It’s crazy that people believe ideas can be owned.
Ideas no, but money yes. And humans will be forever behind money over anything.
Said like someone who has never had a good idea their entire life.
It’s mind boggling how anyone could possibly consider otherwise. Aside from your own life, there’s nothing more belonging to oneself than their thoughts.
Once you share your thought, they are no longer yours alone, and the thoughts they spark in others are, in some ways, both yours and theirs. Or, if you prefer to hear it another way, “If I have seen further, it is by standing on the shoulders of giants.”
This entire sub is delusional. You believe in things which are untrue. You make things up to justify theft. It’s funny and it’s sad. I really don’t know where you get these irrational theories or how you’d ever justify them in a court.
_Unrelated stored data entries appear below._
/-- Translating the last generator by an element of `k(S)` keeps `k(S, t) = K`. -/
theorem adjoin_insert_sub_eq_top {S : Set K} {t g : K}
    (hg : g ∈ IntermediateField.adjoin k S)
    (htop : IntermediateField.adjoin k (insert t S) = ⊤) :
    IntermediateField.adjoin k (insert (t - g) S) = ⊤ := by
  apply top_le_iff.mp
  rw [← htop, IntermediateField.adjoin_le_iff]
  have hSF : IntermediateField.adjoin k S ≤ IntermediateField.adjoin k (insert (t - g) S) :=
    IntermediateField.adjoin.mono k _ _ (Set.subset_insert _ _)
  have htgF : t - g ∈ IntermediateField.adjoin k (insert (t - g) S) :=
    IntermediateField.subset_adjoin k _ (Set.mem_insert _ _)
  rintro z (rfl | hz)
  · have hz : z - g + g ∈ IntermediateField.adjoin k (insert (z - g) S) := add_mem htgF (hSF hg)
    rwa [sub_add_cancel] at hz
  · exact hSF (IntermediateField.subset_adjoin k S hz)

/-! ## Purely transcendental function fields with a generating transcendence basis -/

/-- **`K = k(y₁, …, yₙ)` with `n ≤ trdeg_k K` is locally uniformizable along every valuation ring
`O ⊇ k`**: `y` is then algebraically independent (Mathlib's
`isTranscendenceBasis_of_le_trdeg_of_finite`) and the Laurent base `k[yᵢ^{±1} ∈ O]` is a regular
affine model (`isLocallyUniformizable_of_mem_adjoin`, the rational case of `ValuativeLupi`). -/
theorem isLocallyUniformizable_of_adjoin_range_eq_top {n : ℕ} (y : Fin n → K)
    (htop : IntermediateField.adjoin k (Set.range y) = ⊤)
    (hn : (n : Cardinal) ≤ Algebra.trdeg k K)
    (O : ValuationSubring K) (hO : ∀ c : k, algebraMap k K c ∈ O) :
    IsLocallyUniformizable k K O := by
  haveI : FaithfulSMul k K :=
    (faithfulSMul_iff_algebraMap_injective k K).mpr (algebraMap k K).injective
  haveI halg : Algebra.IsAlgebraic (Algebra.adjoin k (Set.range y)) K :=
    ⟨fun a => isAlgebraic_adjoin_of_mem_adjoin (by rw [htop]; exact IntermediateField.mem_top)⟩
  have hy : AlgebraicIndependent k y :=
    (Algebra.IsAlgebraic.isTranscendenceBasis_of_le_trdeg_of_finite k y
      (by rwa [Cardinal.mk_fin])).1
  have htop1 : IntermediateField.adjoin k (insert (1 : K) (Set.range y)) = ⊤ := by
    apply top_le_iff.mp
    rw [← htop]
    exact IntermediateField.adjoin.mono k _ _ (Set.subset_insert _ _)
  exact isLocallyUniformizable_of_mem_adjoin y 1 one_ne_zero hy
    (by rw [one_pow]; exact one_mem _) htop1 (one_mem _) O hO
import Literature.Computability.Complexity.FoldBricks
import Literature.Computability.Complexity.StackBricksStrings
import Literature.Computability.Complexity.UnaryBricks
import Literature.Computability.MetaComplexity.UHSParameters
import HarnessLib

/-!
# The parameter word of the `2^{O(n / log n)}`-time algorithm (Hirahara's Cor. 6.4) is in `FP`

Topic `Literature/Computability/MetaComplexity`, machine layer (part 1) of the discharge of
`Hirahara2021_mem_DTIME_of_hasUHS` (`UniversalHeuristicSchemes.lean`; Hirahara, ECCC TR21-058,
Thm. 6.3 / Cor. 6.4). The algorithm is run as "pad, then a polynomial-time search": on input `x`
of length `n` a polynomial-time stage first writes the **parameter word**

  `u(n) = ⟨1ᵏ, ⟨1ᴱ, 1ᴵ⟩⟩`  (`k, E, I` of `UHSParameters.lean`, `|u(n)| = UHSParam.m d a₀ n`)

next to `x`, the exponential pad `expPad 1` (`ExpPadding.lean`) then expands `u` to `1^{2^{|u|}} 0 u`,
and the search stage (`UHSSearch.lean`) reads `k`, `E`, `I` off `u`. This file builds the first
stage in the tree's algebra of `FP` string functions (no new machine, no loop):

* `UHSPad.IFn d x = 1ᴵ`, `UHSPad.kFn d a₀ x = 1ᵏ`, `UHSPad.powIFn d x = 1^{(2^d)^I}`,
  `UHSPad.EFn d x = 1ᴱ` (values `*_apply`, membership `*_mem_FP`), assembled from `Brick.logFn`
  (`UnaryBricks.lean`), `Plumb.divModFn` / `Plumb.polyFn` (`PlumbingBricks.lean`),
  `binToUnaryFn` (`FPStringBricks.lean`: `2^{dI}` in unary is the numeral `⟦1^{dI}⟧ + 1` written
  out against the ruler `1^{2^d (n+1)}`, which is long enough by `UHSParam.pow_I_le`),
  `HashBricks.umulFn`;
* `UHSPad.uFn d a₀ x = u(|x|)` (`uFn_apply`, `length_uFn`, `uFn_mem_FP`) and the stage
  `UHSPad.FFn d a₀ x = ⟨u(|x|), x⟩` (`FFn_apply`, `FFn_mem_FP`).

## References

* S. Hirahara, *Average-case hardness of NP from exponential worst-case hardness assumptions*,
  STOC 2021; full version ECCC TR21-058: proof of Thm. 6.3 (the parameters `I`, `k`), Cor. 6.4.
* S. Arora, B. Barak, *Computational Complexity: A Modern Approach*, CUP 2009, §1.3, §2.6.2
  (padding).
-/

namespace Literature.Computability.MetaComplexity

open _root_.Computability Complexity Complexity.Brick Complexity.Plumb Complexity.HashBricks Polynomial

namespace UHSPad

variable (d a₀ : ℕ)

/-! ### `I` -/

/-- `IFn d x = 1^{I d |x|}`: `1 · (⌊log₂ |x|⌋ / (2d))`, the quotient read off `Plumb.divModFn`.
[Hirahara 2021 (ECCC TR21-058), proof of Thm. 6.3 (`I := ε log n`)] [cite: Hirahara2021, Thm. 6.3 (proof)] -/
noncomputable def IFn : List Bool → List Bool :=
  List.cons true ∘ fstF ∘ divModFn ∘ fanoutFn (fun _ => ones (2 * d)) logFn

/-- `1 1ᵃ = 1ᵃ⁺¹`. [folklore] -/
private theorem true_cons_ones (a : ℕ) : true :: ones a = ones (a + 1) := rfl

/-- Value of `IFn`. [folklore] -/
@[simp] theorem IFn_apply (x : List Bool) : IFn d x = ones (UHSParam.I d x.length) := by
  simp [IFn, logFn, UHSParam.I, true_cons_ones]

/-- `IFn d ∈ FP`. [folklore] -/
theorem IFn_mem_FP : IFn d ∈ FP :=
  comp_mem_FP (cons_mem_FP true) (comp_mem_FP fstF_mem_FP (comp_mem_FP divModFn_mem_FP
    (fanoutFn_mem_FP (const_mem_FP _) logFn_mem_FP)))

/-! ### `k` -/

/-- `kFn d a₀ x = 1^{k d a₀ |x|}`: the quotient `(|x| + a₀) / I`. [Hirahara 2021 (ECCC TR21-058),
proof of Thm. 6.3 (`k := s(n)/I`)] [cite: Hirahara2021, Thm. 6.3 (proof)] -/
noncomputable def kFn : List Bool → List Bool :=
  fstF ∘ divModFn ∘ fanoutFn (IFn d) (polyFn (X + C a₀))

/-- Value of `kFn`. [folklore] -/
@[simp] theorem kFn_apply (x : List Bool) : kFn d a₀ x = ones (UHSParam.k d a₀ x.length) := by
  simp [kFn, UHSParam.k]

/-- `kFn d a₀ ∈ FP`. [folklore] -/
theorem kFn_mem_FP : kFn d a₀ ∈ FP :=
  comp_mem_FP fstF_mem_FP (comp_mem_FP divModFn_mem_FP (fanoutFn_mem_FP (IFn_mem_FP d) (polyFn_mem_FP _)))

/-! ### `(2^d)^I` -/

/-- `powIFn d x = 1^{(2^d)^{I d |x|}}`: the numeral `⟦1^{d I}⟧ + 1 = 2^{d I}` written in unary
against the ruler `1^{2^d (|x| + 1)}` (`binToUnaryFn`), which is long enough
(`UHSParam.pow_I_le`: `(2^d)^I ≤ 2^d · 2^{⌊log₂ n⌋/2} ≤ 2^d (n + 1)`). [folklore] -/
noncomputable def powIFn : List Bool → List Bool :=
  binToUnaryFn ∘ fanoutFn (polyFn (C (2 ^ d) * (X + 1)))
    (addFn ∘ fanoutFn (onesMulFn d ∘ IFn d) (fun _ => encodeNat 1))

/-- `(2^d)^{I d n} ≤ 2^d (n + 1)`. [folklore] -/
theorem pow_I_le_ruler (n : ℕ) : (2 ^ d) ^ UHSParam.I d n ≤ 2 ^ d * (n + 1) := by
  refine (UHSParam.pow_I_le d n).trans (Nat.mul_le_mul_left _ ?_)
  rcases Nat.eq_zero_or_pos n with rfl | hn
  · simp
  · calc 2 ^ (Nat.log 2 n / 2) ≤ 2 ^ Nat.log 2 n := Nat.pow_le_pow_right two_pos (Nat.div_le_self _ _)
      _ ≤ n := Nat.pow_log_le_self 2 hn.ne'
      _ ≤ n + 1 := Nat.le_succ n

/-- Value of `powIFn`. [folklore] -/
@[simp] theorem powIFn_apply (x : List Bool) : powIFn d x = ones ((2 ^ d) ^ UHSParam.I d x.length) := by
  have hval : bitsToNat (onesMulFn d (List.replicate (UHSParam.I d x.length) true)) + 1 =
      (2 ^ d) ^ UHSParam.I d x.length := by
    rw [onesMulFn, List.length_replicate, ← ones, bitsToNat_ones, ← pow_mul]
    have := Nat.one_le_two_pow (n := d * UHSParam.I d x.length)
    omega
  simp only [powIFn, Function.comp_apply, fanoutFn_apply, polyFn_apply, IFn_apply, addFn_boolPair,
    binToUnaryFn_boolPair, bitsToNat_encodeNat, eval_mul, eval_C, eval_add, eval_X, eval_one,
    ones, List.length_replicate, hval]
  rw [min_eq_left (pow_I_le_ruler d x.length)]

/-- `powIFn d ∈ FP`. [folklore] -/
theorem powIFn_mem_FP : powIFn d ∈ FP :=
  comp_mem_FP binToUnaryFn_mem_FP (fanoutFn_mem_FP (polyFn_mem_FP _)
    (comp_mem_FP addFn_mem_FP (fanoutFn_mem_FP (comp_mem_FP (onesMulFn_mem_FP d) (IFn_mem_FP d))
      (const_mem_FP _))))

/-! ### `E` -/

/-- `EFn d x = 1^{E d |x|}`: the product `(2^d)^I · (⌊log₂ (|x| + 2)⌋ + 1)` (`HashBricks.umulFn`).
[Hirahara 2021 (ECCC TR21-058), proof of Thm. 6.3 (`p_i(n) ≤ n^{c^i}`)] [cite: Hirahara2021, Thm. 6.3 (proof)] -/
noncomputable def EFn : List Bool → List Bool :=
  umulFn ∘ fanoutFn (powIFn d) (polyFn (X + 1) ∘ logFn ∘ polyFn (X + 2))

/-- Value of `EFn`. [folklore] -/
@[simp] theorem EFn_apply (x : List Bool) : EFn d x = ones (UHSParam.E d x.length) := by
  simp [EFn, umulFn_apply, logFn, UHSParam.E]

/-- `EFn d ∈ FP`. [folklore] -/
theorem EFn_mem_FP : EFn d ∈ FP :=
  comp_mem_FP umulFn_mem_FP (fanoutFn_mem_FP (powIFn_mem_FP d)
    (comp_mem_FP (polyFn_mem_FP _) (comp_mem_FP logFn_mem_FP (polyFn_mem_FP _))))

/-! ### The parameter word and the first stage -/

/-- The parameter word `u(n) = ⟨1ᵏ, ⟨1ᴱ, 1ᴵ⟩⟩` as a function of the input. [folklore] -/
noncomputable def uFn : List Bool → List Bool :=
  fanoutFn (kFn d a₀) (fanoutFn (EFn d) (IFn d))

/-- Value of `uFn`. [folklore] -/
theorem uFn_apply (x : List Bool) :
    uFn d a₀ x = boolPair (ones (UHSParam.k d a₀ x.length))
      (boolPair (ones (UHSParam.E d x.length)) (ones (UHSParam.I d x.length))) := by
  simp [uFn]

/-- **`|u(n)| = UHSParam.m d a₀ n`.** [folklore] -/
theorem length_uFn (x : List Bool) : (uFn d a₀ x).length = UHSParam.m d a₀ x.length := by
  rw [uFn_apply, length_boolPair, length_boolPair]
  simp only [ones, List.length_replicate, UHSParam.m]

/-- `uFn d a₀ ∈ FP`. [folklore] -/
theorem uFn_mem_FP : uFn d a₀ ∈ FP :=
  fanoutFn_mem_FP (kFn_mem_FP d a₀) (fanoutFn_mem_FP (EFn_mem_FP d) (IFn_mem_FP d))

/-- **The first stage** `FFn d a₀ x = ⟨u(|x|), x⟩`: the parameter word next to the input, ready for
the exponential pad to act on the first component. [Arora–Barak 2009, §2.6.2 (padding)] [folklore] -/
noncomputable def FFn : List Bool → List Bool :=
  fanoutFn (uFn d a₀) id

/-- Value of `FFn`. [folklore] -/
theorem FFn_apply (x : List Bool) : FFn d a₀ x = boolPair (uFn d a₀ x) x := by
  simp [FFn]

/-- `FFn d a₀ ∈ FP`. [folklore] -/
theorem FFn_mem_FP : FFn d a₀ ∈ FP :=
  fanoutFn_mem_FP (uFn_mem_FP d a₀) OracleCompose.id_mem_FP

end UHSPad

end Literature.Computability.MetaComplexity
If you want to live in literal communism, sure, you can establish that any idea anyone expresses belongs to the world. In the world we actually live in, we have laws protecting people’s intellectual property in order for them to generate content and profit from those original ideas. Otherwise, what’s the point of having an idea at all if anyone can make money from it. This further promotes new original ideas that aren’t derivative of existing ones. This is exactly what the OP stated and I agreed with.
Every now and then I see threads like this on lemmy where people are getting downvoted into negatives despite being objectively correct about something (and the wrong info being upvoted). I think there may be a lot of very young, inexperienced, naive, and gullible children here. At least I hope they’re children.
…says someone who spent a lifetime forming thoughts and opinions by taking in other people’s thoughts. I’ve yet to see a citation for all the people whose thoughts you’re parroting. You’ve stolen the most personal belonging a person can have!
Our do you think your thoughts which we’re reading as words are both original and created in a vacuum?
Are you all children in here? Did you have nap time and your sippy today?
Fuck off.
Maybe read the fucking room, Mal.
K. Evidently reading the room is more important than reading the article.